Whitehall Jewellers, Inc. said Thursday that it reached an agreement with Prentice Capital Management, LP and Holtzman Opportunity Fund, L.P. to acquire the Chicago-based retail jeweler.
Prentice and Holtzman will begin a cash tender offer for all outstanding shares of Whitehall common stock at $1.60 per share on Feb. 8 for a minimum of 20 days, , Whitehall said in a statement. Any shares not purchased in the offer will be acquired for the same price in cash in a second-step merger.
Prentice and Holtzman were competing with Newcastle Capital Management for ownership of Whitehall. The Board of Directors of Whitehall said after consulting the company’s financial and legal advisors, it concluded that the Newcastle proposal was no longer a “Superior Proposal” in light of the revised Prentice transaction.

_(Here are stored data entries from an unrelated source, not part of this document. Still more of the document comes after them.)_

/-- **`∫‖S_ψ‖ ≤ (2√E_p√E_r + E_r) + L_S + 2√E_pc√E_wt + E_wt`** (`0 ≤ ψ ≤ 1`). [cite: LuoTiti2020, §3.5 (3.19), (3.21)] -/
theorem integral_norm_Sψ_le {t : ℝ} (ht : t ∈ Icc 0 S.D.T) {Ep Er LS Epc Ewt : ℝ} (hEp : ∫ y, ‖S.D.wp t y‖ ^ 2 ≤ Ep)
    (hEr : ∫ y, ‖S.D.wr t y‖ ^ 2 ≤ Er) (hS : ∫ y, ‖S.D.Sosc t y‖ ≤ LS) (hEpc : ∫ y, ‖S.D.wpc t y‖ ^ 2 ≤ Epc)
    (hEwt : ∫ y, ‖wt S.D t y‖ ^ 2 ≤ Ewt) :
    ∫ y, ‖S.Sψ t y‖ ≤ (2 * (Real.sqrt Ep * Real.sqrt Er) + Er) + LS + (2 * (Real.sqrt Epc * Real.sqrt Ewt) + Ewt) := by
  have hD := h.hD
  obtain ⟨hψ0, hψ1⟩ := h.hψ01 t
  have hψ2 : (S.ψ t) ^ 2 ≤ 1 := by nlinarith
  have hψ3 : |(S.ψ t) ^ 3 - (S.ψ t) ^ 2| ≤ 1 := by
    rw [abs_le]; constructor <;> nlinarith [pow_le_one₀ hψ0 hψ1 (n := 3), pow_nonneg hψ0 3]
  have hψ4 : |(S.ψ t) ^ 4 - (S.ψ t) ^ 2| ≤ 1 := by
    rw [abs_le]; constructor <;> nlinarith [pow_le_one₀ hψ0 hψ1 (n := 4), pow_nonneg hψ0 4]
  have hcr : Torus.IsSmooth (S.D.cross t) := Datum.isSmooth_cross hD ht
  have hso : Torus.IsSmooth (S.D.Sosc t) := Datum.isSmooth_Sosc hD ht
  have hA : Torus.IsSmooth (S.D.wpc t) := (Datum.smooth_wpc hD).isSmooth_slice ht
  have hB : Torus.IsSmooth (wt S.D t) := (smooth_wt h).isSmooth_slice ht
  have hSs : Torus.IsSmooth (S.Sψ t) := (smooth_Sψ h).isSmooth_slice (mem_univ t)
  -- pointwise
  have hpt : ∀ y, ‖S.Sψ t y‖ ≤ ‖S.D.cross t y‖ + ‖S.D.Sosc t y‖ + 2 * (‖S.D.wpc t y‖ * ‖wt S.D t y‖) + ‖wt S.D t y‖ * ‖wt S.D t y‖ := by
    intro y
    have e : S.Sψ t y = (S.ψ t) ^ 2 • (S.D.cross t y + S.D.Sosc t y) +
        ((S.ψ t) ^ 3 - (S.ψ t) ^ 2) • (Torus.tensorProd (S.D.wpc t) (wt S.D t) y + Torus.tensorProd (wt S.D t) (S.D.wpc t) y) +
        ((S.ψ t) ^ 4 - (S.ψ t) ^ 2) • Torus.tensorProd (wt S.D t) (wt S.D t) y := by
      funext j; simp only [Sψ, Pi.add_apply, Pi.smul_apply]
    rw [e]
    have n1 : ‖(S.ψ t) ^ 2 • (S.D.cross t y + S.D.Sosc t y)‖ ≤ ‖S.D.cross t y‖ + ‖S.D.Sosc t y‖ := by
      rw [norm_smul, Real.norm_of_nonneg (sq_nonneg _)]
      exact (mul_le_mul hψ2 (norm_add_le _ _) (norm_nonneg _) zero_le_one).trans (by rw [one_mul])
    have n2 : ‖((S.ψ t) ^ 3 - (S.ψ t) ^ 2) • (Torus.tensorProd (S.D.wpc t) (wt S.D t) y + Torus.tensorProd (wt S.D t) (S.D.wpc t) y)‖ ≤
        2 * (‖S.D.wpc t y‖ * ‖wt S.D t y‖) := by
      rw [norm_smul, Real.norm_eq_abs]
      have hb : ‖Torus.tensorProd (S.D.wpc t) (wt S.D t) y + Torus.tensorProd (wt S.D t) (S.D.wpc t) y‖ ≤ 2 * (‖S.D.wpc t y‖ * ‖wt S.D t y‖) :=
        (norm_add_le _ _).trans (by
          have a1 := norm_tensorProd_le (S.D.wpc t) (wt S.D t) y
          have a2 := norm_tensorProd_le (wt S.D t) (S.D.wpc t) y
          nlinarith)
      exact (mul_le_mul hψ3 hb (norm_nonneg _) zero_le_one).trans (by rw [one_mul])
    have n3 : ‖((S.ψ t) ^ 4 - (S.ψ t) ^ 2) • Torus.tensorProd (wt S.D t) (wt S.D t) y‖ ≤ ‖wt S.D t y‖ * ‖wt S.D t y‖ := by
      rw [norm_smul, Real.norm_eq_abs]
      exact (mul_le_mul hψ4 (norm_tensorProd_le _ _ y) (norm_nonneg _) zero_le_one).trans (by rw [one_mul])
    exact (norm_add_le _ _).trans (add_le_add ((norm_add_le _ _).trans (add_le_add n1 n2)) n3)
  -- integrate
  have cc : Continuous fun y => ‖S.D.cross t y‖ := hcr.continuous.norm
  have co : Continuous fun y => ‖S.D.Sosc t y‖ := hso.continuous.norm
  have cAB : Continuous fun y => ‖S.D.wpc t y‖ * ‖wt S.D t y‖ := hA.continuous.norm.mul hB.continuous.norm
  have cBB : Continuous fun y => ‖wt S.D t y‖ * ‖wt S.D t y‖ := hB.continuous.norm.mul hB.continuous.norm
  have i12 : Integrable (fun y => ‖S.D.cross t y‖ + ‖S.D.Sosc t y‖) volume := (cc.add co).integrable_unitAddTorus
  have i123 : Integrable (fun y => ‖S.D.cross t y‖ + ‖S.D.Sosc t y‖ + 2 * (‖S.D.wpc t y‖ * ‖wt S.D t y‖)) volume :=
    ((cc.add co).add (cAB.const_mul 2)).integrable_unitAddTorus
  have imaj : Integrable (fun y => ‖S.D.cross t y‖ + ‖S.D.Sosc t y‖ + 2 * (‖S.D.wpc t y‖ * ‖wt S.D t y‖) + ‖wt S.D t y‖ * ‖wt S.D t y‖) volume :=
    (((cc.add co).add (cAB.const_mul 2)).add cBB).integrable_unitAddTorus
  have hBB : ∫ y, ‖wt S.D t y‖ * ‖wt S.D t y‖ ≤ Ewt := by
    refine le_trans (le_of_eq (integral_congr_ae (Eventually.of_forall fun y => ?_))) hEwt
    show ‖wt S.D t y‖ * ‖wt S.D t y‖ = ‖wt S.D t y‖ ^ 2; ring
  calc ∫ y, ‖S.Sψ t y‖ ≤ ∫ y, (‖S.D.cross t y‖ + ‖S.D.Sosc t y‖ + 2 * (‖S.D.wpc t y‖ * ‖wt S.D t y‖) + ‖wt S.D t y‖ * ‖wt S.D t y‖) :=
        integral_mono hSs.continuous.norm.integrable_unitAddTorus imaj hpt
    _ = (∫ y, ‖S.D.cross t y‖) + (∫ y, ‖S.D.Sosc t y‖) + 2 * (∫ y, ‖S.D.wpc t y‖ * ‖wt S.D t y‖) + ∫ y, ‖wt S.D t y‖ * ‖wt S.D t y‖ := by
        rw [integral_add i123 cBB.integrable_unitAddTorus, integral_add i12 (cAB.const_mul 2).integrable_unitAddTorus,
          integral_add cc.integrable_unitAddTorus co.integrable_unitAddTorus, integral_const_mul]
    _ ≤ (2 * (Real.sqrt Ep * Real.sqrt Er) + Er) + LS + 2 * (Real.sqrt Epc * Real.sqrt Ewt) + Ewt :=
        add_le_add (add_le_add (add_le_add (Datum.integral_norm_cross_le hD ht hEp hEr) hS)
          (mul_le_mul_of_nonneg_left (integral_norm_mul_norm_le hA.continuous hB.continuous hEpc hEwt) (by norm_num))) hBB
    _ = _ := by ring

In connection with the merger agreement, the parties are terminating the securities purchase agreement previously entered into with Prentice and Holtzman. The special meeting of stockholders that was previously postponed to Feb. 6 has been cancelled.
The Jan. 31, 2006 maturity of Whitehall’s bridge term loan credit agreement is being extended for three years, in connection with the merger agreement, and the lenders are making an additional $20 million loan to Whitehall for working capital and general corporate purposes. On Feb. 1, 2006, Whitehall was in default under its senior credit agreement. However, Whitehall’s senior lenders are waiving these defaults and consenting to the extension of the bridge term loan maturity date and the making of the additional $20 million loan described above. The senior lenders also are reinstating $10 million in availability under the credit facility.
Whitehall Jewellers currently operates 366 stores in 38 states, but has announced that it intends to close a number of stores in the near term. The company operates stores in regional and super regional shopping malls under the names Whitehall Co. Jewellers, Lundstrom Jewelers and Marks Bros. Jewelers.